- _WHAT NEEDS TO BE DONE_
Needed from the entries below: every line that holds the word "asserted".
☆ ☆ ☆
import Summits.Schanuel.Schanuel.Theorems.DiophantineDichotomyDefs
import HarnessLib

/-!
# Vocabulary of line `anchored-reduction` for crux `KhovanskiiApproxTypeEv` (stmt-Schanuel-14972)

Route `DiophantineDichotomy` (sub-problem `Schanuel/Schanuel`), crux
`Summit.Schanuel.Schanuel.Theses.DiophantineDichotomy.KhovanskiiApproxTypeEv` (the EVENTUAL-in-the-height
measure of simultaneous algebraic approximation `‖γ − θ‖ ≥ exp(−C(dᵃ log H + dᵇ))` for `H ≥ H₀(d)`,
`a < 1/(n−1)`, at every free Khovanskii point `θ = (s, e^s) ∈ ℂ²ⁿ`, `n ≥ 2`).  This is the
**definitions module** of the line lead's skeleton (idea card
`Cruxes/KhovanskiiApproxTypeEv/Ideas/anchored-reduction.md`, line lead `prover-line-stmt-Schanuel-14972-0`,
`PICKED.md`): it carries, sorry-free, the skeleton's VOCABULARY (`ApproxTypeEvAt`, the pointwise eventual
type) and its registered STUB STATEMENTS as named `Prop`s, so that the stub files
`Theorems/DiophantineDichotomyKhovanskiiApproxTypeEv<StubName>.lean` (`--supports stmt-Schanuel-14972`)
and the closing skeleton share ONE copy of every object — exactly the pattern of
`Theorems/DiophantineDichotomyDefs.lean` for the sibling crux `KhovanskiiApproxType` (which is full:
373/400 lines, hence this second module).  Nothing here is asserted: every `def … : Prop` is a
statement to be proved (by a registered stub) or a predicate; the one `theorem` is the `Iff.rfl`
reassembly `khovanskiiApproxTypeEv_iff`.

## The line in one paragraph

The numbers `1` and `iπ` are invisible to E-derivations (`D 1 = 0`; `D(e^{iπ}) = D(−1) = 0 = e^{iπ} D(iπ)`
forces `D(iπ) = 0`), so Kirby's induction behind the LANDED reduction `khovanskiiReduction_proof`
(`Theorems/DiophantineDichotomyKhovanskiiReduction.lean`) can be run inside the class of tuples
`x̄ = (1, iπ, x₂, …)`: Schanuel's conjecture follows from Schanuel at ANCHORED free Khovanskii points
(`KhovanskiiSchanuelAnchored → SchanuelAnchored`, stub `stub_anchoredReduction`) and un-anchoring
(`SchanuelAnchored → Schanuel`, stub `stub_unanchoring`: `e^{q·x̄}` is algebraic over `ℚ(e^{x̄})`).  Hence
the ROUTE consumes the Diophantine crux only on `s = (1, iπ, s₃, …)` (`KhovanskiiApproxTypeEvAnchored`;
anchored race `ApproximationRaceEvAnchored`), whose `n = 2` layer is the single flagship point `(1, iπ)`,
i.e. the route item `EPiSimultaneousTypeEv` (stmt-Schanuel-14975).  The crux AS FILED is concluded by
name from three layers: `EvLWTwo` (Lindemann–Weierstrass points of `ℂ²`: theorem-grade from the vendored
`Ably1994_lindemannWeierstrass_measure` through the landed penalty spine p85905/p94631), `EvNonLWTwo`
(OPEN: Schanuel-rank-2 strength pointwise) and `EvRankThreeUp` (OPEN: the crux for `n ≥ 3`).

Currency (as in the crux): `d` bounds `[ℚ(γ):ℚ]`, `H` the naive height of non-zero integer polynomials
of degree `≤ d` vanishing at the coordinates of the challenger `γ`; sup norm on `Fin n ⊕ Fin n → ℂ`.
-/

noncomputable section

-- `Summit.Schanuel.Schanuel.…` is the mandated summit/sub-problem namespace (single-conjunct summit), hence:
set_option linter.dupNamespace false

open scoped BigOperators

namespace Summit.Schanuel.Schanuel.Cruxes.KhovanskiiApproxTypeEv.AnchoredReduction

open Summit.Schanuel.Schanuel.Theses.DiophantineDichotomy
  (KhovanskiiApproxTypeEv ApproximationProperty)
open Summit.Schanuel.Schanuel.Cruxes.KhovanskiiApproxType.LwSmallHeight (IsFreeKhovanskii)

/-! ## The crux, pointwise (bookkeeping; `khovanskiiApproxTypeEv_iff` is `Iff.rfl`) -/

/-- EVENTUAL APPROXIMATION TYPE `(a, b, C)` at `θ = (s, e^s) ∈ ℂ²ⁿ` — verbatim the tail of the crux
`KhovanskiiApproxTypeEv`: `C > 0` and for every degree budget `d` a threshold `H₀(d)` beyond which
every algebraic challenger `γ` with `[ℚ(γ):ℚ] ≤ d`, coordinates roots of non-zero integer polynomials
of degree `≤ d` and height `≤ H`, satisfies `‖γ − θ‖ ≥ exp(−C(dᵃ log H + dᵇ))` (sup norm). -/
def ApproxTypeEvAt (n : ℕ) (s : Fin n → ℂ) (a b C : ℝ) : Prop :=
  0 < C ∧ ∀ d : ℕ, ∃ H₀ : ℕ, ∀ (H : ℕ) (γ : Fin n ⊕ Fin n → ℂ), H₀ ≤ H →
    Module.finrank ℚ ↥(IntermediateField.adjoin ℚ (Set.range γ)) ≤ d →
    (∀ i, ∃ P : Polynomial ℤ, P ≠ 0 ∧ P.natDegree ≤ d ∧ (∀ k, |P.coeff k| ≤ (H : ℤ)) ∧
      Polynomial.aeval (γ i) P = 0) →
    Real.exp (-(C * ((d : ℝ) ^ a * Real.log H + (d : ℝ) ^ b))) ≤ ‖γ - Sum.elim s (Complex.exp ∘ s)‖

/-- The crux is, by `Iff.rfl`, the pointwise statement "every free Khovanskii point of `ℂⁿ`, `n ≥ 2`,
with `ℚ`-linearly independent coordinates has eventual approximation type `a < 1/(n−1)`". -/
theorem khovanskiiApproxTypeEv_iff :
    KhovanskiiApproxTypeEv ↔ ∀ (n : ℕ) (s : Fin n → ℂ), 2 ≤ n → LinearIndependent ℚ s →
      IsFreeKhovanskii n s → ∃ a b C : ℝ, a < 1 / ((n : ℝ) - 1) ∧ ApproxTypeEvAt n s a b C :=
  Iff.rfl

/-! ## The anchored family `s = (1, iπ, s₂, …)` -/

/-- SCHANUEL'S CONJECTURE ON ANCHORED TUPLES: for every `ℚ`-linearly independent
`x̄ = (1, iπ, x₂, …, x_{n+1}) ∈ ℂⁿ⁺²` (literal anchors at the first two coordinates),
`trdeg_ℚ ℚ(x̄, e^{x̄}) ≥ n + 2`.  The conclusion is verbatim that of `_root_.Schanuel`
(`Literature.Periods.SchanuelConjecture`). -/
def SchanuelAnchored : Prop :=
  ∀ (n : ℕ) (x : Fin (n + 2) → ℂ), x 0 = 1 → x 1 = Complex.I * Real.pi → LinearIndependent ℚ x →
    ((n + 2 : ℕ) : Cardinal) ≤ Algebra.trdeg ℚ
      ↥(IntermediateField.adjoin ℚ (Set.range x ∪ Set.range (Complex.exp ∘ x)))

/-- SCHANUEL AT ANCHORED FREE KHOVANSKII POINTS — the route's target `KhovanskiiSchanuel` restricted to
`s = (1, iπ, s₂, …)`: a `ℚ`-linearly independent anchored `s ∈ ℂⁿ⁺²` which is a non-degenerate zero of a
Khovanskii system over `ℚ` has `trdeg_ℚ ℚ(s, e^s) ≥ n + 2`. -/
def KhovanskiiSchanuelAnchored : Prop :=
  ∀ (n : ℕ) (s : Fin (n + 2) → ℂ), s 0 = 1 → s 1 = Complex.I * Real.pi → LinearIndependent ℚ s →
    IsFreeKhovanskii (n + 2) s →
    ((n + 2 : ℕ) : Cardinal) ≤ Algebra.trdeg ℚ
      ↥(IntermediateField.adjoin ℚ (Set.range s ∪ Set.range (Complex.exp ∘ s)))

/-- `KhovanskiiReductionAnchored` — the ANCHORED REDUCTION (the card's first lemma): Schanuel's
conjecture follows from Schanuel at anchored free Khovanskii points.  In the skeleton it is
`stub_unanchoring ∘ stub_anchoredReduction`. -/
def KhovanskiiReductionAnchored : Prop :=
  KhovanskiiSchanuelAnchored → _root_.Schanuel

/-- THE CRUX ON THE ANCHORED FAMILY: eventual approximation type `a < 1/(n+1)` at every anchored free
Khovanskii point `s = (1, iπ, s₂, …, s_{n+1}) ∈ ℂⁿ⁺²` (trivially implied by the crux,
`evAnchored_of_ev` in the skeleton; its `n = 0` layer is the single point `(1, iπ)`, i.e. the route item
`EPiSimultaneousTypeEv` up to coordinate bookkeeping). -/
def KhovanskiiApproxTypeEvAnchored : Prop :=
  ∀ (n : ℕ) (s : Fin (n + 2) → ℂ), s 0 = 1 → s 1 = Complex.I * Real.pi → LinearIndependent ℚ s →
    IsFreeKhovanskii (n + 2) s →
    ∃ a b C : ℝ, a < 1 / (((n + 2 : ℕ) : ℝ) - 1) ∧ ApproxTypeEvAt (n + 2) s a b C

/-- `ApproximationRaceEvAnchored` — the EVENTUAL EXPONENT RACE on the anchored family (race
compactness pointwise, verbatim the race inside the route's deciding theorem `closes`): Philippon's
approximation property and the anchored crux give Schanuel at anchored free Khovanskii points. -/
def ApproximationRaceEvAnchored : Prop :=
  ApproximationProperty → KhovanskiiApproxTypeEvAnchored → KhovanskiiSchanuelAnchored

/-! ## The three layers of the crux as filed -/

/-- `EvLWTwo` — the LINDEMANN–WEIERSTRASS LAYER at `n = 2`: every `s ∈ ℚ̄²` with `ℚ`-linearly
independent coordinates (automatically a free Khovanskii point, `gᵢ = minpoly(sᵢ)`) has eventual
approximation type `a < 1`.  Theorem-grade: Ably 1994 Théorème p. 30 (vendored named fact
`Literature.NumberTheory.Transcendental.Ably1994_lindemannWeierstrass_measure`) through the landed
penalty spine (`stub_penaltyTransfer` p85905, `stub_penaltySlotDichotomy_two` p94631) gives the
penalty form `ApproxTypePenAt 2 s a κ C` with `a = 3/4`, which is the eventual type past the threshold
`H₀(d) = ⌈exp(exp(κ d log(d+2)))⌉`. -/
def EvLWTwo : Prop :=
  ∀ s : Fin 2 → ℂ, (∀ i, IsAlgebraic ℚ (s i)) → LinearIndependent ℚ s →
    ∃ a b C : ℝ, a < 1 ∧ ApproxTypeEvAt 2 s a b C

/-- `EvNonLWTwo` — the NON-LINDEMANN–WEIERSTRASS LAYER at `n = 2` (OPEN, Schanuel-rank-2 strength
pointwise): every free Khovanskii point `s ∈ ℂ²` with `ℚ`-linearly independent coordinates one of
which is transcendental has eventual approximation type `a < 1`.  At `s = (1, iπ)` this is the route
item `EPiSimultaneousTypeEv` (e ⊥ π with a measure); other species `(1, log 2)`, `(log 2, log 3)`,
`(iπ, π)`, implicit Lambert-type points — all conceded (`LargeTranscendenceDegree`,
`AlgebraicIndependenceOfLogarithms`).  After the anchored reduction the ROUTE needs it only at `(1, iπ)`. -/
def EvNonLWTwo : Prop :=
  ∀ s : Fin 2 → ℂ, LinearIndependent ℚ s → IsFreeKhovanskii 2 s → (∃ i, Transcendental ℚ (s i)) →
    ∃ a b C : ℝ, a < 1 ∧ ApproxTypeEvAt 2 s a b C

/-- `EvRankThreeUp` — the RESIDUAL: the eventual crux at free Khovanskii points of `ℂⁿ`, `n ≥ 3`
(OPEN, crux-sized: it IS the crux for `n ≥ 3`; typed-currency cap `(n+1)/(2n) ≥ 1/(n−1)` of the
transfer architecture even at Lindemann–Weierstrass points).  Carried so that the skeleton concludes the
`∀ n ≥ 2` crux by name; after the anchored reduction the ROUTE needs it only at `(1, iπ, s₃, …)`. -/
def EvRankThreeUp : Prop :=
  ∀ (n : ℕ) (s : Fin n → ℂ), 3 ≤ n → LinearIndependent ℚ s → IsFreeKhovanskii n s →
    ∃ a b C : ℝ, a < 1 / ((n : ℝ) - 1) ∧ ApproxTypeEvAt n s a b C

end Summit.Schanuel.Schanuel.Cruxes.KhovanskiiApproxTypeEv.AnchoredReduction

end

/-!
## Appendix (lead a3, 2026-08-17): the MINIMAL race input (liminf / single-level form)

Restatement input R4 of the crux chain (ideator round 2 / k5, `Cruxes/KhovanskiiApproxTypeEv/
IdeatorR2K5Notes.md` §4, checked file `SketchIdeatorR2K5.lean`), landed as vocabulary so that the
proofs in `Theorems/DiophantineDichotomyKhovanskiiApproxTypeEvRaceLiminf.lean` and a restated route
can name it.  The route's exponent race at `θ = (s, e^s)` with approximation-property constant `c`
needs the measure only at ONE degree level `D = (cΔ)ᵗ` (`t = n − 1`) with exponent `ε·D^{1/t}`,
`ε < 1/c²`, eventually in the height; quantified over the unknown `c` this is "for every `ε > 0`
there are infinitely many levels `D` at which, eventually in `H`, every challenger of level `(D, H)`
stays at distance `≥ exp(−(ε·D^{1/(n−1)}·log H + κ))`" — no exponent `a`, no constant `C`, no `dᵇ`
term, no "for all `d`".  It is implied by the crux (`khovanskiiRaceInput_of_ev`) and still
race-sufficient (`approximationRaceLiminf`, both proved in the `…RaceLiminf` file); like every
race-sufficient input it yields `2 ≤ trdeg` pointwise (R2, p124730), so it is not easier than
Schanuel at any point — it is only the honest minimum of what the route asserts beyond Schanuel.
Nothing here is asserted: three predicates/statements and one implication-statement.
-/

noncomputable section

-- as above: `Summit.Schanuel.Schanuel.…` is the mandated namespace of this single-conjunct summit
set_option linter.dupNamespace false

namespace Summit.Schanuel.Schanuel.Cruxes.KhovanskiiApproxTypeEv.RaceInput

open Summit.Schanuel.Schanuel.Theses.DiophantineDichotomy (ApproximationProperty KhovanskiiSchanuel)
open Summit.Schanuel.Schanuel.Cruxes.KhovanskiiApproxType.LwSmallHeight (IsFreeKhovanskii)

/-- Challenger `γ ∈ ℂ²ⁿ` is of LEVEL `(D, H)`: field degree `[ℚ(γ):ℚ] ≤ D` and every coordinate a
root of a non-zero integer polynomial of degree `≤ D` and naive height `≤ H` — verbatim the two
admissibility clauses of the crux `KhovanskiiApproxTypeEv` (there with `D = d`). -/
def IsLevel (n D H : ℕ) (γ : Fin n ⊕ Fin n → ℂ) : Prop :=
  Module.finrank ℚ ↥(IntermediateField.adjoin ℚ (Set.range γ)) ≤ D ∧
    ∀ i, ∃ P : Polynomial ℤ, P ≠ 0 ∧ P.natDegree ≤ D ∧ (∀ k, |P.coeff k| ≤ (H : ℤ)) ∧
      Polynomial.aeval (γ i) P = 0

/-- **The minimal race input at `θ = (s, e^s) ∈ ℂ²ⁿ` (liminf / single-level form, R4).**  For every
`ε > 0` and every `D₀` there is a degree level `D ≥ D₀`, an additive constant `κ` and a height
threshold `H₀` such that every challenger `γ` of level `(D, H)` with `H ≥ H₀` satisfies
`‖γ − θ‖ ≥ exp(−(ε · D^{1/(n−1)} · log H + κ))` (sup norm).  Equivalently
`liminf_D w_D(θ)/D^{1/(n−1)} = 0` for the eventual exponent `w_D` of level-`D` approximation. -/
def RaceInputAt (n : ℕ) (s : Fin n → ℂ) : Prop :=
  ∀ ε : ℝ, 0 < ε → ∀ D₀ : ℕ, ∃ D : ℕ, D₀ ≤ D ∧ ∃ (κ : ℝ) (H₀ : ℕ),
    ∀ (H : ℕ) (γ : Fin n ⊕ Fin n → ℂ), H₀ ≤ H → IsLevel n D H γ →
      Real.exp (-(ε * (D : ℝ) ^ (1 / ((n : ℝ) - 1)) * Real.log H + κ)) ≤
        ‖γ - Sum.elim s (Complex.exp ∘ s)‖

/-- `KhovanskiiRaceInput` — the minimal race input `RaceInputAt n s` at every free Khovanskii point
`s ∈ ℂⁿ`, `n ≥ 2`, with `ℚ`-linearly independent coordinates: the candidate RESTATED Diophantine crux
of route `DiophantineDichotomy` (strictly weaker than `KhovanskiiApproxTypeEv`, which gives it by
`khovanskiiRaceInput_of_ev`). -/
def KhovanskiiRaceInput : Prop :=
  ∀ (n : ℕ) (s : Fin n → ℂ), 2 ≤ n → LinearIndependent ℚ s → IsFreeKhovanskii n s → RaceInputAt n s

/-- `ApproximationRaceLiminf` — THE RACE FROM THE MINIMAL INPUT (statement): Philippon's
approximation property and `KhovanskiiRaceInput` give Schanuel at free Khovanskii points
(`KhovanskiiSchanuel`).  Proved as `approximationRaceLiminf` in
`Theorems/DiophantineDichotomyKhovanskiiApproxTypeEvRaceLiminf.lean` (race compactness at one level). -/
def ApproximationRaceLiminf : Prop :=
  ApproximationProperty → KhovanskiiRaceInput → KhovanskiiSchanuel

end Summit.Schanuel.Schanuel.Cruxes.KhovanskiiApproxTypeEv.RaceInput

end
☆ ☆ ☆
- _YOUR RESPONSE_
373/400 lines, hence this second module).  Nothing here is asserted: every `def … : Prop` is a
Nothing here is asserted: three predicates/statements and one implication-statement.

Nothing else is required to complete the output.